- Instructions to follow: Look through the records below for the line with "refine Finset.sum_congr rfl fun i" and the line with "set e := s.equivFin with he", then return those lines and all lines between, exactly.

- Stored entries:
--------------------------------
namespace Literature.MathematicalPhysics.QuantumLattice

open Matrix Finset HubbardWave0 Literature.Probability.LatticeModels ThermodynamicLimit LiebThm1
open _root_.Filter
open scoped _root_.Topology ComplexOrder BigOperators

/-! ### §1 The local grand-canonical Hamiltonian and the charges `N`, `M = N↑ − N↓` of a region -/

section Local

/-- `N = N↑ + N↓` on any finite orbital set. [cite: Lieb1995] -/
theorem totalNumber_eq_spinNumber_add_spinNumber {Λ : Type*} [LinearOrder Λ] [Fintype Λ] :
    (totalNumber : Matrix (Finset (Orb Λ)) (Finset (Orb Λ)) ℂ) =
      (∑ y : Λ, numberOp y 0) + ∑ y : Λ, numberOp y 1 := by
  rw [totalNumber, ← Finset.sum_add_distrib]
  exact Finset.sum_congr rfl fun y _ => Fin.sum_univ_two _

/-- `M = N↑ − N↓` on any finite orbital set. [cite: LiebPRL1989, proof of Theorem 1] -/
theorem spinImbalance_eq_spinNumber_sub_spinNumber {Λ : Type*} [LinearOrder Λ] [Fintype Λ] :
    (spinImbalance : Matrix (Finset (Orb Λ)) (Finset (Orb Λ)) ℂ) =
      (∑ y : Λ, numberOp y 0) - ∑ y : Λ, numberOp y 1 := by
  rw [spinImbalance, Finset.sum_sub_distrib]

/-- **The local grand-canonical `t–t'` Hamiltonian of a region** `Λ ⊂ ℤ²`:
`K_Λ(t,t',U,μ,h) = H^{tt'}_Λ − μ N_Λ − h (N↑_Λ − N↓_Λ)` (free boundary conditions; the generator of the
local grand-canonical dynamics). [cite: BratteliRobinsonII1997, Thm. 6.2.4] -/
def gcLocalHamiltonianTT' (Λ : Finset (Site 2)) (t t' U μ hz : ℝ) : FermionOp Λ :=
  (hubbardTTPrimeFermionInteraction t t' U).localHamiltonian Λ - (μ : ℂ) • totalNumber - (hz : ℂ) • spinImbalance
/-!
# Route `IntegerScrew` — the EXACT integer-level SCREW ↔ WEIL dictionary: balanced windows of the
# screw matrices `S_M` of log-length `2a` ARE Weil positivity at depth `a` (PIVOT-LAW §16; RH-FREE glue)

PIVOT-LAW §16.2 (p463190, `IntegerScrewWeilWindowPSD`) imported the Weil column's certified rung `a = 1`
into the screw column: `S_M = [G(log m, log m')]`, `G(t,u) = Ψ(t) + Ψ(u) − Ψ(t−u)` (`zetaScrewKernel`,
`Ψ = zetaScrew` Suzuki's screw function of `ζ`), is non-negative on every BALANCED real vector supported
on a window `(N, M]` with `log M − log(N+1) < 2`.  The converse («a failing smooth Weil configuration
of diameter `> 2a₀` is approximated by balanced integer windows») was only ARGUED there.  This file
proves it, for every depth, and in the sharp TAIL form:

* `screwWindow_nonneg_of_weilPositivityOn` — for every real `a`: `WeilPositivityOn a` ⟹ for all
  `N, M` with `log M − log(N+1) < 2a` and all real `x` with `∑_{N<m≤M} x_m = 0`,
  `0 ≤ ∑_{N<m,m'≤M} G(log m, log m') x_m x_{m'}` (§16.2 at general depth; the dictionary
  `isPosSemidefKernelOn_zetaScrewKernel_iff_weilPositivityOn` + zero-sum recentring);
* `weilPositivityOn_of_eventually_screwWindow_nonneg` — conversely, if the balanced-window
  inequality holds for all windows of log-length `< 2a` ABOVE SOME `N₀` (`N ≥ N₀`), then
  `WeilPositivityOn a`.  DENSITY TRANSFER: a zero-sum real configuration `(sₖ, yₖ)` of diameter
  `D < 2a` is realised, for each `N`, on the nodes `mₖ(N) = ⌈(N+1)·e^{sₖ − min s}⌉ ∈ (N, ⌈(N+1)e^D⌉]`
  (weights aggregated fibrewise, so the vector stays EXACTLY balanced); `log mₖ(N) − log(N+1) →
  sₖ − min s`, `Ψ` is continuous (`continuous_zetaScrew`), and the balanced form only sees differences;
* `weilPositivityOn_iff_forall_screwWindow_nonneg`, `weilPositivityOn_iff_eventually_screwWindow_nonneg`
  — the two EXACT DICTIONARIES (all windows / the tail of the matrix family: only the top windows of
  large matrices matter), and `screwWindow_nonneg_of_eventually` (positivity propagates down from the
  tail).  The ratio form `M ≤ R(N+1)` and the RH-EQUIVALENT `∀ R` reading are in the sequel
  `IntegerScrewWeilWindowRatio`.

LABEL: RH-FREE glue (density + continuity + the tree's dictionary); no positivity of `ζ`'s Weil form is
asserted beyond what a hypothesis supplies; for ALL depths `a` either side is Weil's criterion
(`riemannHypothesis_iff_forall_weilPositivityOn`, RH-EQUIVALENT, labelled, not claimed).  WHAT THIS IS
NOT: not progress toward RH; it types WHERE RH sits in the integer screw matrices (balanced windows of
unbounded log-length) and that each window length is one Weil depth.  Nothing here bears on the truth
of RH.

References: M. Suzuki, J. Lond. Math. Soc. (2) 108 (2023) 1448–1487 = arXiv:2206.03682, (1.1),
(1.4)–(1.5), Thm 1.2, Prop. 3.1 [Suzuki2023]; A. Weil (1952); H. Yoshida, Adv. Stud. Pure Math. 21
(1992); E. Bombieri, Rend. Lincei (9) 11 (2000) Thm. 2.
-/

noncomputable section

-- D-0017: `Summit.<S>.<S>.…` is the designed namespace of a single-problem summit.
set_option linter.dupNamespace false

namespace Summit.RiemannHypothesis.RiemannHypothesis.Theorems.IntegerScrew

open Literature.NumberTheory.LFunctions Finset Filter Topology
open Summit.RiemannHypothesis.RiemannHypothesis.Theorems.KernelOfWeilOn
  (sum_sum_mul_zetaScrew_nonpos_of_psd)
open Summit.RiemannHypothesis.RiemannHypothesis.Theorems.ZetaStringArchWall
  (isPosSemidefKernelOn_zetaScrewKernel_iff_weilPositivityOn
    weilPositivityOn_iff_sum_sum_zetaScrewKernel_nonneg)

/-! ## §1 Bookkeeping: balanced forms see only differences; fibrewise aggregation onto nodes -/

/-- For zero-sum weights the screw form is translation invariant in the configuration:
`∑ᵢⱼ G(tᵢ + c, tⱼ + c) yᵢ yⱼ = ∑ᵢⱼ G(tᵢ, tⱼ) yᵢ yⱼ` (both equal `−∑ yᵢyⱼ Ψ(tᵢ − tⱼ)`). [folklore] -/
theorem screwForm_add_const_of_sum_eq_zero {n : ℕ} (t y : Fin n → ℝ) (c : ℝ)
    (hy : ∑ i, y i = 0) :
    ∑ i, ∑ j, zetaScrewKernel (t i + c) (t j + c) * (y i * y j) =
      ∑ i, ∑ j, zetaScrewKernel (t i) (t j) * (y i * y j) := by
  rw [sum_sum_zetaScrewKernel_eq_neg_of_sum_eq_zero _ y hy,
    sum_sum_zetaScrewKernel_eq_neg_of_sum_eq_zero t y hy]
  simp only [add_sub_add_right_eq_sub]

/-- The screw form `∑ᵢⱼ G(uᵢ, uⱼ) yᵢ yⱼ` is continuous in the configuration along any filter:
if `u_N(k) → s(k)` for every `k` then the forms converge (`Ψ` is continuous, `continuous_zetaScrew`).
[folklore] -/
theorem tendsto_screwForm {ι : Type*} {l : Filter ι} {n : ℕ} {u : ι → Fin n → ℝ} {s : Fin n → ℝ}
    (hu : ∀ k, Tendsto (fun N => u N k) l (𝓝 (s k))) (y : Fin n → ℝ) :
    Tendsto (fun N => ∑ i, ∑ j, zetaScrewKernel (u N i) (u N j) * (y i * y j)) l
      (𝓝 (∑ i, ∑ j, zetaScrewKernel (s i) (s j) * (y i * y j))) := by
  refine tendsto_finsetSum _ fun i _ => tendsto_finsetSum _ fun j _ => ?_
  refine Tendsto.mul ?_ tendsto_const_nhds
  simp only [zetaScrewKernel_def]
  exact (((continuous_zetaScrew.tendsto _).comp (hu i)).add
    ((continuous_zetaScrew.tendsto _).comp (hu j))).sub
      ((continuous_zetaScrew.tendsto _).comp ((hu i).sub (hu j)))

/-- FIBREWISE AGGREGATION: if the balanced-window inequality holds on `(N, M]`, it holds for every
`Fin`-indexed family of nodes `mᵢ ∈ (N, M]` (repetitions allowed) with zero-sum weights — aggregate
the weights of equal nodes into one vector `x_m = ∑_{i : mᵢ = m} yᵢ`, which is still balanced and has
the same form. [folklore] -/
theorem screwForm_nodes_nonneg_of_window {N M : ℕ}
    (hW : ∀ x : ℕ → ℝ, ∑ m ∈ Ioc N M, x m = 0 →
      0 ≤ ∑ m ∈ Ioc N M, ∑ m' ∈ Ioc N M,
        zetaScrewKernel (Real.log m) (Real.log m') * (x m * x m'))
    {n : ℕ} (nd : Fin n → ℕ) (hnd : ∀ i, N < nd i ∧ nd i ≤ M) (y : Fin n → ℝ)
    (hy : ∑ i, y i = 0) :
    0 ≤ ∑ i, ∑ j, zetaScrewKernel (Real.log (nd i)) (Real.log (nd j)) * (y i * y j) := by
  classical
  set S : Finset ℕ := Ioc N M with hS
  set x : ℕ → ℝ := fun m => ∑ i ∈ Finset.univ.filter (fun i => nd i = m), y i with hx
  have hmaps : ∀ i ∈ (Finset.univ : Finset (Fin n)), nd i ∈ S :=
    fun i _ => Finset.mem_Ioc.2 (hnd i)
  have hxsum : ∑ m ∈ S, x m = 0 := by
    simp only [hx]
    rw [Finset.sum_fiberwise_of_maps_to hmaps, hy]
  have key := hW x hxsum
  -- the aggregated form equals the `Fin`-indexed form
  set F : Fin n → Fin n → ℝ := fun i j =>
    zetaScrewKernel (Real.log (nd i)) (Real.log (nd j)) * (y i * y j) with hF
  have hinner : ∀ m ∈ S, ∀ m' ∈ S,
      zetaScrewKernel (Real.log m) (Real.log m') * (x m * x m') =
        ∑ i ∈ Finset.univ.filter (fun i => nd i = m),
          ∑ j ∈ Finset.univ.filter (fun j => nd j = m'), F i j := by
    intro m _ m' _
    simp only [hx]
    rw [Finset.sum_mul_sum, Finset.mul_sum]
    refine Finset.sum_congr rfl fun i hi => ?_
    rw [Finset.mul_sum]
    refine Finset.sum_congr rfl fun j hj => ?_
    have hi' : nd i = m := (Finset.mem_filter.1 hi).2
    have hj' : nd j = m' := (Finset.mem_filter.1 hj).2
    simp only [hF, hi', hj']
  have hform : ∑ m ∈ S, ∑ m' ∈ S, zetaScrewKernel (Real.log m) (Real.log m') * (x m * x m') =
      ∑ i, ∑ j, F i j := by
    calc ∑ m ∈ S, ∑ m' ∈ S, zetaScrewKernel (Real.log m) (Real.log m') * (x m * x m')
        = ∑ m ∈ S, ∑ m' ∈ S, ∑ i ∈ Finset.univ.filter (fun i => nd i = m),
            ∑ j ∈ Finset.univ.filter (fun j => nd j = m'), F i j :=
          Finset.sum_congr rfl fun m hm => Finset.sum_congr rfl fun m' hm' => hinner m hm m' hm'
      _ = ∑ m ∈ S, ∑ i ∈ Finset.univ.filter (fun i => nd i = m),
            ∑ m' ∈ S, ∑ j ∈ Finset.univ.filter (fun j => nd j = m'), F i j :=
          Finset.sum_congr rfl fun m _ => Finset.sum_comm
      _ = ∑ i, ∑ m' ∈ S, ∑ j ∈ Finset.univ.filter (fun j => nd j = m'), F i j :=
          Finset.sum_fiberwise_of_maps_to hmaps _
      _ = ∑ i, ∑ j, F i j :=
          Finset.sum_congr rfl fun i _ => Finset.sum_fiberwise_of_maps_to hmaps _
  rw [hform] at key
  simpa [hF] using key

/-- Conversely the `Fin`-indexed inequality for node families in `(N, M]` gives the window inequality
for vectors `x : ℕ → ℝ` (re-index `Ioc N M` by `Fin`). [folklore] -/
theorem screwWindow_nonneg_of_nodes {N M : ℕ}
    (h : ∀ (n : ℕ) (nd : Fin n → ℕ), (∀ i, N < nd i ∧ nd i ≤ M) → ∀ y : Fin n → ℝ,
      ∑ i, y i = 0 → 0 ≤ ∑ i, ∑ j, zetaScrewKernel (Real.log (nd i)) (Real.log (nd j)) * (y i * y j))
    (x : ℕ → ℝ) (hx : ∑ m ∈ Ioc N M, x m = 0) :
    0 ≤ ∑ m ∈ Ioc N M, ∑ m' ∈ Ioc N M,
      zetaScrewKernel (Real.log m) (Real.log m') * (x m * x m') := by
  set s : Finset ℕ := Ioc N M with hs
  set e := s.equivFin with he
  have hmem : ∀ i : Fin s.card, N < (e.symm i : ℕ) ∧ (e.symm i : ℕ) ≤ M := by
    intro i
    have h : ((e.symm i : ℕ)) ∈ Ioc N M := (e.symm i).2
    exact Finset.mem_Ioc.1 h
  have hsum1 : ∀ f : ℕ → ℝ, ∑ m ∈ s, f m = ∑ i : Fin s.card, f (e.symm i) := by
    intro f
    rw [← Finset.sum_coe_sort s f]
    exact (Fintype.sum_equiv e.symm (fun i => f (e.symm i)) (fun m => f m) fun i => rfl).symm
  have hx' : ∑ i : Fin s.card, x (e.symm i) = 0 := by rw [← hsum1]; exact hx
  have key := h s.card (fun i => (e.symm i : ℕ)) hmem (fun i => x (e.symm i)) hx'
  rw [hsum1]
  simp_rw [hsum1]
  exact key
--------------------------------
- Task result:
    refine Finset.sum_congr rfl fun i hi => ?_
    rw [Finset.mul_sum]
    refine Finset.sum_congr rfl fun j hj => ?_
    have hi' : nd i = m := (Finset.mem_filter.1 hi).2
    have hj' : nd j = m' := (Finset.mem_filter.1 hj).2
    simp only [hF, hi', hj']
  have hform : ∑ m ∈ S, ∑ m' ∈ S, zetaScrewKernel (Real.log m) (Real.log m') * (x m * x m') =
      ∑ i, ∑ j, F i j := by
    calc ∑ m ∈ S, ∑ m' ∈ S, zetaScrewKernel (Real.log m) (Real.log m') * (x m * x m')
        = ∑ m ∈ S, ∑ m' ∈ S, ∑ i ∈ Finset.univ.filter (fun i => nd i = m),
            ∑ j ∈ Finset.univ.filter (fun j => nd j = m'), F i j :=
          Finset.sum_congr rfl fun m hm => Finset.sum_congr rfl fun m' hm' => hinner m hm m' hm'
      _ = ∑ m ∈ S, ∑ i ∈ Finset.univ.filter (fun i => nd i = m),
            ∑ m' ∈ S, ∑ j ∈ Finset.univ.filter (fun j => nd j = m'), F i j :=
          Finset.sum_congr rfl fun m _ => Finset.sum_comm
      _ = ∑ i, ∑ m' ∈ S, ∑ j ∈ Finset.univ.filter (fun j => nd j = m'), F i j :=
          Finset.sum_fiberwise_of_maps_to hmaps _
      _ = ∑ i, ∑ j, F i j :=
          Finset.sum_congr rfl fun i _ => Finset.sum_fiberwise_of_maps_to hmaps _
  rw [hform] at key
  simpa [hF] using key

/-- Conversely the `Fin`-indexed inequality for node families in `(N, M]` gives the window inequality
for vectors `x : ℕ → ℝ` (re-index `Ioc N M` by `Fin`). [folklore] -/
theorem screwWindow_nonneg_of_nodes {N M : ℕ}
    (h : ∀ (n : ℕ) (nd : Fin n → ℕ), (∀ i, N < nd i ∧ nd i ≤ M) → ∀ y : Fin n → ℝ,
      ∑ i, y i = 0 → 0 ≤ ∑ i, ∑ j, zetaScrewKernel (Real.log (nd i)) (Real.log (nd j)) * (y i * y j))
    (x : ℕ → ℝ) (hx : ∑ m ∈ Ioc N M, x m = 0) :
    0 ≤ ∑ m ∈ Ioc N M, ∑ m' ∈ Ioc N M,
      zetaScrewKernel (Real.log m) (Real.log m') * (x m * x m') := by
  set s : Finset ℕ := Ioc N M with hs
  set e := s.equivFin with he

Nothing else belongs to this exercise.